(Beginning of DATA SECTION)

import Summits.AnomalousDissipation.AnomalousDissipation.Theorems.SawtoothPulseCascadeK1LocalisedCascadeHCertSum
import Summits.AnomalousDissipation.AnomalousDissipation.Theorems.SawtoothPulseCascadeK1LocalisedCascadeVTwistBlocksC
import Summits.AnomalousDissipation.AnomalousDissipation.Theorems.SawtoothPulseCascadeK1LocalisedCascadeVOJunkFrame
import Summits.AnomalousDissipation.AnomalousDissipation.Theorems.SawtoothPulseCascadeK1LocalisedCascadePhaseOneJunkSplit
import Summits.AnomalousDissipation.AnomalousDissipation.Theorems.SawtoothPulseCascadeK1LocalisedCascadePhaseOneHSum
import Summits.AnomalousDissipation.AnomalousDissipation.Theorems.SawtoothPulseCascadeK1LocalisedCascadePhaseOneTails

/-!
# K1loc explicit start: THE V/O JUNK AND THE CERTIFIED SIZE `E₂` OF THE PHASE-2 START («VOJunkBound»)

Helper file of the prover lane on the crux `K1LocalisedCascade` (stmt-AnomalousDissipation-19491), route `SawtoothPulseCascade`
(arbiter A24-6/A24-7, K1LOC-LEDGER row 1).  Assembly of the lane's chain:
* `hrem_total`: the source remainders of the 801 H-fibres add up to at most `R_tot = 176/10⁷`
  (`…PhaseOneHSum.sum_fibre_lineCompl_le_tsum` + `…PhaseOneTails.phaseOne_vRemainder_le` at `Q_c = 100`);
* **`vo_junk_le`**: `j_V + j_O ≤ 0.01496` — `…VOJunkFrame.vo_junk_le_of_fibre_certs` with the three-level tube weights
  `u = ℓ`, the V-twist class bound `Γ = (467/45)φ` (`…VTwistBlocksC.vtwist_classBound`, `γ₀` from `vtwist_gamma0_le`), the
  fibre functional itself as `V` and the certified sum `…HCertSum.hcertAll` (`Σ_p V_p ≤ 0.002699892380444899918 + 6.403·R_tot`),
  `t = 13/10`, `s = 1/700`;
* **`phaseTwo_start_E2_le`**: the certified phase-2 start size
  `E₂ = S₂(800) + O₂(800; (1,4)) ≤ 8/625 + 29/10⁴ + 0.01496 = 0.03066` (`…PhaseOneJunkSplit.phaseTwo_start20_le_of_junk` with
  `K′ = 120`, `j_H ≤ 29/10⁴` of `…PhaseOneHSum.phaseOne_jH_le`).
No definitions; nothing about the crux beyond these helper inequalities. [cite: Grafakos2014, Prop. 3.1.2 (5), Prop. 3.2.7 (3)] [problem: turb]
-/

-- `Summit.<Summit>.<Problem>`: single-conjunct summit, the duplicate namespace segment is deliberate.
set_option linter.dupNamespace false
set_option maxRecDepth 4000

noncomputable section

namespace Summit.AnomalousDissipation.AnomalousDissipation.Theorems.SawtoothPulseCascade.K1Start

open MeasureTheory Filter Topology UnitAddTorus Complex AddCircle
open scoped Real
open Literature.Analysis Literature.Analysis.FunctionSpaces Literature.Analysis.FunctionSpaces.Torus Literature.Analysis.FluidPDE
open Literature.Analysis.FluidPDE.ShearStage
open Literature.Analysis.FluidPDE.SawtoothCascade Literature.Analysis.FluidPDE.SawtoothCascade.CascadeParams
open Summit.AnomalousDissipation.AnomalousDissipation.Theorems.SawtoothPulseCascade.K1Window

section Cascade

variable (P : CascadeParams) (hγ : P.γ = 8) (hN₀ : P.N₀ = 1) (hρN : P.ρN = 2) (hd : P.d = 2) (hδ₀ : 0 < P.δ₀)
  (hδ₀' : P.δ₀ ≤ (2 : ℝ)⁻¹ ^ 30) (a b : ℕ → UnitAddTorus (Fin 2) → ℝ) (h0 : a 0 = datum)
  (hb : ∀ j, b j = a j ∘ shearMap 0 1 (amp ⟨P.U j, P.U_periodic j, P.contDiff_U (P.δ_pos hδ₀ (by rw [hd]; norm_num) j)⟩ P.γ))
  (hab : ∀ j, a (j + 1) = b j ∘ shearMap 1 0 (amp ⟨P.U j, P.U_periodic j, P.contDiff_U (P.δ_pos hδ₀ (by rw [hd]; norm_num) j)⟩ P.γ))

include hγ hN₀ hρN hd hδ₀' h0 hb hab

omit hρN in
/-- **Total source remainder**: `Σ_{p∈[−400,400]} R_p ≤ 176/10⁷` at `Q_c = 100`. [cite: Grafakos2014, Prop. 3.2.7 (3)] -/
theorem hrem_total :
    ∑ p ∈ Finset.Icc (-400 : ℤ) 400, ∑' q : ℤ, (if q ∈ (Finset.Icc (-(100 : ℤ)) 100).filter (fun q => 1 ≤ |q|) then 0
          else ‖mFourierCoeff (fun x => (a 1 x : ℂ)) ![p, q]‖ ^ 2) ≤ 176 / 10 ^ 7 := by
  classical
  have hd' : 0 < P.d := by rw [hd]; norm_num
  set ψ₀ : ShearProfile := amp ⟨P.U 0, P.U_periodic 0, P.contDiff_U (P.δ_pos hδ₀ hd' 0)⟩ P.γ with hψ₀
  have hb0 : b 0 = datum ∘ shearMap 0 1 ψ₀ := by rw [hb 0, h0]
  have ha1 : a 1 = b 0 ∘ shearMap 1 0 ψ₀ := hab 0
  have ha1s : IsSmooth (a 1) := ha1 ▸ hb0 ▸ (isSmooth_datum_comp_shearMap ψ₀).comp_shearMap 1 0 ψ₀
  have hθc : Continuous (fun x => (a 1 x : ℂ)) := Complex.continuous_ofReal.comp ha1s.continuous
  obtain ⟨c, hc⟩ : ∃ c : (Fin 2 → ℤ) → ℝ, ∀ k, c k = ‖mFourierCoeff (fun x => (a 1 x : ℂ)) k‖ ^ 2 := ⟨_, fun _ => rfl⟩
  have hcs : Summable c := (funext hc : c = _) ▸ (hasSum_sq_mFourierCoeff_of_continuous hθc).summable
  have hc0 : ∀ k, 0 ≤ c k := fun k => by rw [hc]; exact sq_nonneg _
  simp only [← hc]
  have h1 := sum_fibre_lineCompl_le_tsum c hcs hc0 (Finset.Icc (-400 : ℤ) 400)
    ((Finset.Icc (-(100 : ℤ)) 100).filter (fun q => 1 ≤ |q|))
  have h2 := phaseOne_vRemainder_le P hγ hN₀ hδ₀ hδ₀' hd' a b h0 (hb 0) (hab 0) 100 (by norm_num)
  simp only [← hc] at h2
  have h4 : (Real.sqrt (2 * (2 * |((8 : ℤ) : ℝ)| * 0.31831) ^ 2 * ((((100 + 1 : ℕ) : ℝ)) ^ 2 /
      (((100 + 1 : ℕ) : ℝ) ^ 2 - ((8 : ℤ) : ℝ) ^ 2)) ^ 2 / (3 * (((100 + 1 : ℕ) : ℝ) - 2) * (((100 + 1 : ℕ) : ℝ) - 1) *
      ((100 + 1 : ℕ) : ℝ))) + (2 : ℝ)⁻¹ ^ 25) ^ 2 ≤ 176 / 10 ^ 7 := by
    have hY : 2 * (2 * |((8 : ℤ) : ℝ)| * 0.31831) ^ 2 * ((((100 + 1 : ℕ) : ℝ)) ^ 2 /
        (((100 + 1 : ℕ) : ℝ) ^ 2 - ((8 : ℤ) : ℝ) ^ 2)) ^ 2 / (3 * (((100 + 1 : ℕ) : ℝ) - 2) * (((100 + 1 : ℕ) : ℝ) - 1) *
        ((100 + 1 : ℕ) : ℝ)) ≤ (0.0041849 : ℝ) ^ 2 := by
      rw [show |((8 : ℤ) : ℝ)| = 8 by norm_num]
      norm_num
    have hs : Real.sqrt (2 * (2 * |((8 : ℤ) : ℝ)| * 0.31831) ^ 2 * ((((100 + 1 : ℕ) : ℝ)) ^ 2 /
        (((100 + 1 : ℕ) : ℝ) ^ 2 - ((8 : ℤ) : ℝ) ^ 2)) ^ 2 / (3 * (((100 + 1 : ℕ) : ℝ) - 2) * (((100 + 1 : ℕ) : ℝ) - 1) *
        ((100 + 1 : ℕ) : ℝ))) ≤ 0.0041849 :=
      (Real.sqrt_le_sqrt hY).trans (by rw [Real.sqrt_sq (by norm_num)])
    have hs0 := Real.sqrt_nonneg (2 * (2 * |((8 : ℤ) : ℝ)| * 0.31831) ^ 2 * ((((100 + 1 : ℕ) : ℝ)) ^ 2 /
        (((100 + 1 : ℕ) : ℝ) ^ 2 - ((8 : ℤ) : ℝ) ^ 2)) ^ 2 / (3 * (((100 + 1 : ℕ) : ℝ) - 2) * (((100 + 1 : ℕ) : ℝ) - 1) *
        ((100 + 1 : ℕ) : ℝ)))
    nlinarith
  have hiff : ∀ x : ℤ, x ∈ (Finset.Icc (-(100 : ℤ)) 100).filter (fun q => 1 ≤ |q|) ↔ 1 ≤ |x| ∧ |x| ≤ ((100 : ℕ) : ℤ) := by
    intro x
    rw [Finset.mem_filter, Finset.mem_Icc, Nat.cast_ofNat, abs_le]
    constructor
    · rintro ⟨h₁, h₂⟩; exact ⟨h₂, h₁⟩
    · rintro ⟨h₁, h₂⟩; exact ⟨h₂, h₁⟩
  have h3 : ∑' k : Fin 2 → ℤ, (if k 1 ∈ (Finset.Icc (-(100 : ℤ)) 100).filter (fun q => 1 ≤ |q|) then (0 : ℝ) else 1) * c k ≤
      176 / 10 ^ 7 := by
    refine le_trans (le_of_eq (tsum_congr fun k => ?_)) (h2.trans ?_)
    · by_cases hk : 1 ≤ |k 1| ∧ |k 1| ≤ ((100 : ℕ) : ℤ)
      · rw [if_pos hk, if_pos ((hiff _).2 hk)]
      · rw [if_neg hk, if_neg (mt (hiff _).1 hk)]
    · exact h4
  exact h1.trans h3

/-- **The V/O junk of the explicit phase-2 start**: `j_V + j_O ≤ 0.01496` (three-level tube Cauchy–Schwarz split by source classes,
V-twist class bound `(467/45)φ`, certified H-fibre sum `0.002699892380444899918 + 6.403·R_tot`, `t = 13/10`, `s = 1/700`).
[cite: Grafakos2014, Prop. 3.1.2 (5), Prop. 3.2.7 (3)] -/
theorem vo_junk_le :
    ∑' k : Fin 2 → ℤ, (if (120 : ℤ) ≤ |k 1| ∧ |k 0| < 800 then (1 : ℝ) else 0) * ‖mFourierCoeff (fun x => (a 2 x : ℂ)) k‖ ^ 2 +
        ∑' k : Fin 2 → ℤ, (if (800 : ℤ) ≤ |k 0| ∧ |k 0| ≤ 4 * |k 1| then (1 : ℝ) else 0) *
          ‖mFourierCoeff (fun x => (a 2 x : ℂ)) k‖ ^ 2 ≤ 0.01496 := by
  have hV := vo_junk_le_of_fibre_certs P hγ hN₀ hρN hd hδ₀ hδ₀' a b h0 hb hab
    (fun n p => (if |(|n| - 8 * |p|)| ≤ 24 then (1 : ℝ) else if |(|n| - 8 * |p|)| ≤ 56 then 2 / 5 else 1 / 9))
    (fun n p => by split_ifs <;> norm_num) (fun n p => by split_ifs <;> norm_num)
    (fun n => 467 / 45 * (if ((|n|) : ℝ) < 200 then 0.0396607 / (((|n|) : ℝ) - 108.5) else 0.0768758 / (((|n|) : ℝ) - 22))) (γ₀ := 467 / 45 * (0.0768758 / 3578)) (by norm_num)
    (fun n hn => vtwist_gamma0_le n hn) (fun n hn r hr => vtwist_classBound n hn r hr)
    (fun p : ℤ => ∑ n ∈ ((Finset.Icc (-3600 : ℤ) 3600).filter (fun n => 120 ≤ |n|)).filter (fun n => |(8 * |p| - |n|)| < 400),
      467 / 45 * (if ((|n|) : ℝ) < 200 then 0.0396607 / (((|n|) : ℝ) - 108.5) else 0.0768758 / (((|n|) : ℝ) - 22)) /
          (if |(|n| - 8 * |p|)| ≤ 24 then (1 : ℝ) else if |(|n| - 8 * |p|)| ≤ 56 then 2 / 5 else 1 / 9) *
        ‖mFourierCoeff (fun x => (b 1 x : ℂ)) ![p, n]‖ ^ 2)
    (fun p _ => le_rfl) (t := 13 / 10) (s := 1 / 700) (by norm_num) (by norm_num)
  have hA : ∑ p ∈ Finset.Icc (-400 : ℤ) 400, ∑ n ∈ ((Finset.Icc (-3600 : ℤ) 3600).filter (fun n => 120 ≤ |n|)).filter (fun n => |(8 * |p| - |n|)| < 400),
      467 / 45 * (if ((|n|) : ℝ) < 200 then 0.0396607 / (((|n|) : ℝ) - 108.5) else 0.0768758 / (((|n|) : ℝ) - 22)) /
          (if |(|n| - 8 * |p|)| ≤ 24 then (1 : ℝ) else if |(|n| - 8 * |p|)| ≤ 56 then 2 / 5 else 1 / 9) *
        ‖mFourierCoeff (fun x => (b 1 x : ℂ)) ![p, n]‖ ^ 2 ≤
      0.002699892380444899918 + 6.403 * ∑ p ∈ Finset.Icc (-400 : ℤ) 400, ∑' q : ℤ, (if q ∈ (Finset.Icc (-(100 : ℤ)) 100).filter (fun q => 1 ≤ |q|) then 0
          else ‖mFourierCoeff (fun x => (a 1 x : ℂ)) ![p, q]‖ ^ 2) :=
    hcertAll P hγ hN₀ hρN hd hδ₀ hδ₀' a b h0 hb hab
  have hR := hrem_total P hγ hN₀ hd hδ₀ hδ₀' a b h0 hb hab
  have hW : ∑ p ∈ Finset.Icc (-400 : ℤ) 400, ∑ n ∈ ((Finset.Icc (-3600 : ℤ) 3600).filter (fun n => 120 ≤ |n|)).filter (fun n => |(8 * |p| - |n|)| < 400),
      467 / 45 * (if ((|n|) : ℝ) < 200 then 0.0396607 / (((|n|) : ℝ) - 108.5) else 0.0768758 / (((|n|) : ℝ) - 22)) /
          (if |(|n| - 8 * |p|)| ≤ 24 then (1 : ℝ) else if |(|n| - 8 * |p|)| ≤ 56 then 2 / 5 else 1 / 9) *
        ‖mFourierCoeff (fun x => (b 1 x : ℂ)) ![p, n]‖ ^ 2 ≤ 0.002812585180444899918 := by
    have := mul_le_mul_of_nonneg_left hR (show (0 : ℝ) ≤ 6.403 by norm_num)
    linarith
  have hC : (0 : ℝ) ≤ 1 + 13 / 10 + (1 + 1 / (13 / 10)) * (1 + 1 / (1 / 700)) * ((2 : ℝ)⁻¹ ^ 27 * 3600) ^ 2 /
      (467 / 45 * (0.0768758 / 3578)) := by norm_num
  refine hV.trans ?_
  refine (add_le_add (mul_le_mul_of_nonneg_left hW hC) le_rfl).trans ?_
  norm_num

/-- **Certified phase-2 start size** (K1LOC-LEDGER row 1): `E₂ = S₂(800) + O₂(800; (1,4)) ≤ 8/625 + 29/10⁴ + 0.01496 = 0.03066`.
[cite: Grafakos2014, Prop. 3.1.2 (5), Prop. 3.2.7 (3)] -/
theorem phaseTwo_start_E2_le :
    ∑' k : Fin 2 → ℤ, (if |k 0| < ((800 : ℕ) : ℤ) then (1 : ℝ) else 0) * ‖mFourierCoeff (fun x => (a 2 x : ℂ)) k‖ ^ 2 +
        ∑' k : Fin 2 → ℤ, (if ((800 : ℕ) : ℤ) ≤ |k 0| ∧ ((1 : ℕ) : ℤ) * |k 0| ≤ ((4 : ℕ) : ℤ) * |k 1| then (1 : ℝ) else 0) *
          ‖mFourierCoeff (fun x => (a 2 x : ℂ)) k‖ ^ 2 ≤ 0.03066 := by
  have hd' : 0 < P.d := by rw [hd]; norm_num
  have hJ := vo_junk_le P hγ hN₀ hρN hd hδ₀ hδ₀' a b h0 hb hab
  have i1 : ∀ x y : ℤ, (((120 : ℕ) : ℤ) ≤ |y| ∧ |x| < ((800 : ℕ) : ℤ)) ↔ ((120 : ℤ) ≤ |y| ∧ |x| < 800) := fun x y => by
    constructor <;> rintro ⟨h₁, h₂⟩ <;> constructor <;> omega
  have i2 : ∀ x y : ℤ, (((800 : ℕ) : ℤ) ≤ |x| ∧ ((1 : ℕ) : ℤ) * |x| ≤ ((4 : ℕ) : ℤ) * |y|) ↔ ((800 : ℤ) ≤ |x| ∧ |x| ≤ 4 * |y|) :=
    fun x y => by constructor <;> rintro ⟨h₁, h₂⟩ <;> constructor <;> omega
  have e1 : ∑' k : Fin 2 → ℤ, (if ((120 : ℕ) : ℤ) ≤ |k 1| ∧ |k 0| < ((800 : ℕ) : ℤ) then (1 : ℝ) else 0) *
      ‖mFourierCoeff (fun x => (a 2 x : ℂ)) k‖ ^ 2 =
      ∑' k : Fin 2 → ℤ, (if (120 : ℤ) ≤ |k 1| ∧ |k 0| < 800 then (1 : ℝ) else 0) * ‖mFourierCoeff (fun x => (a 2 x : ℂ)) k‖ ^ 2 := by
    refine tsum_congr fun k => ?_
    by_cases hk : (120 : ℤ) ≤ |k 1| ∧ |k 0| < 800
    · rw [if_pos hk, if_pos ((i1 _ _).2 hk)]
    · rw [if_neg hk, if_neg (mt (i1 _ _).1 hk)]
  have e2 : ∑' k : Fin 2 → ℤ, (if ((800 : ℕ) : ℤ) ≤ |k 0| ∧ ((1 : ℕ) : ℤ) * |k 0| ≤ ((4 : ℕ) : ℤ) * |k 1| then (1 : ℝ) else 0) *
      ‖mFourierCoeff (fun x => (a 2 x : ℂ)) k‖ ^ 2 =
      ∑' k : Fin 2 → ℤ, (if (800 : ℤ) ≤ |k 0| ∧ |k 0| ≤ 4 * |k 1| then (1 : ℝ) else 0) * ‖mFourierCoeff (fun x => (a 2 x : ℂ)) k‖ ^ 2 := by
    refine tsum_congr fun k => ?_
    by_cases hk : (800 : ℤ) ≤ |k 0| ∧ |k 0| ≤ 4 * |k 1|
    · rw [if_pos hk, if_pos ((i2 _ _).2 hk)]
    · rw [if_neg hk, if_neg (mt (i2 _ _).1 hk)]
  have h := phaseTwo_start20_le_of_junk P hγ hN₀ hδ₀ hδ₀' hd' a b h0 hb hab 120 (jH := 29 / 10 ^ 4)
    (jV := ∑' k : Fin 2 → ℤ, (if (120 : ℤ) ≤ |k 1| ∧ |k 0| < 800 then (1 : ℝ) else 0) * ‖mFourierCoeff (fun x => (a 2 x : ℂ)) k‖ ^ 2)
    (jO := 0.01496 - ∑' k : Fin 2 → ℤ, (if (120 : ℤ) ≤ |k 1| ∧ |k 0| < 800 then (1 : ℝ) else 0) * ‖mFourierCoeff (fun x => (a 2 x : ℂ)) k‖ ^ 2)
    (phaseOne_jH_le P hγ hN₀ hρN hd hδ₀ hδ₀' a b h0 hb hab) (by rw [e1]) (by rw [e2]; linarith)
  linarith

end Cascade

end Summit.AnomalousDissipation.AnomalousDissipation.Theorems.SawtoothPulseCascade.K1Start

(End of DATA SECTION)

→ **TASK DETAILS**
Among the records above, find the lines where the word "LEDGER" appears and copy them.

→ **RESPONSE**
(arbiter A24-6/A24-7, K1LOC-LEDGER row 1).  Assembly of the lane's chain:
/-- **Certified phase-2 start size** (K1LOC-LEDGER row 1): `E₂ = S₂(800) + O₂(800; (1,4)) ≤ 8/625 + 29/10⁴ + 0.01496 = 0.03066`.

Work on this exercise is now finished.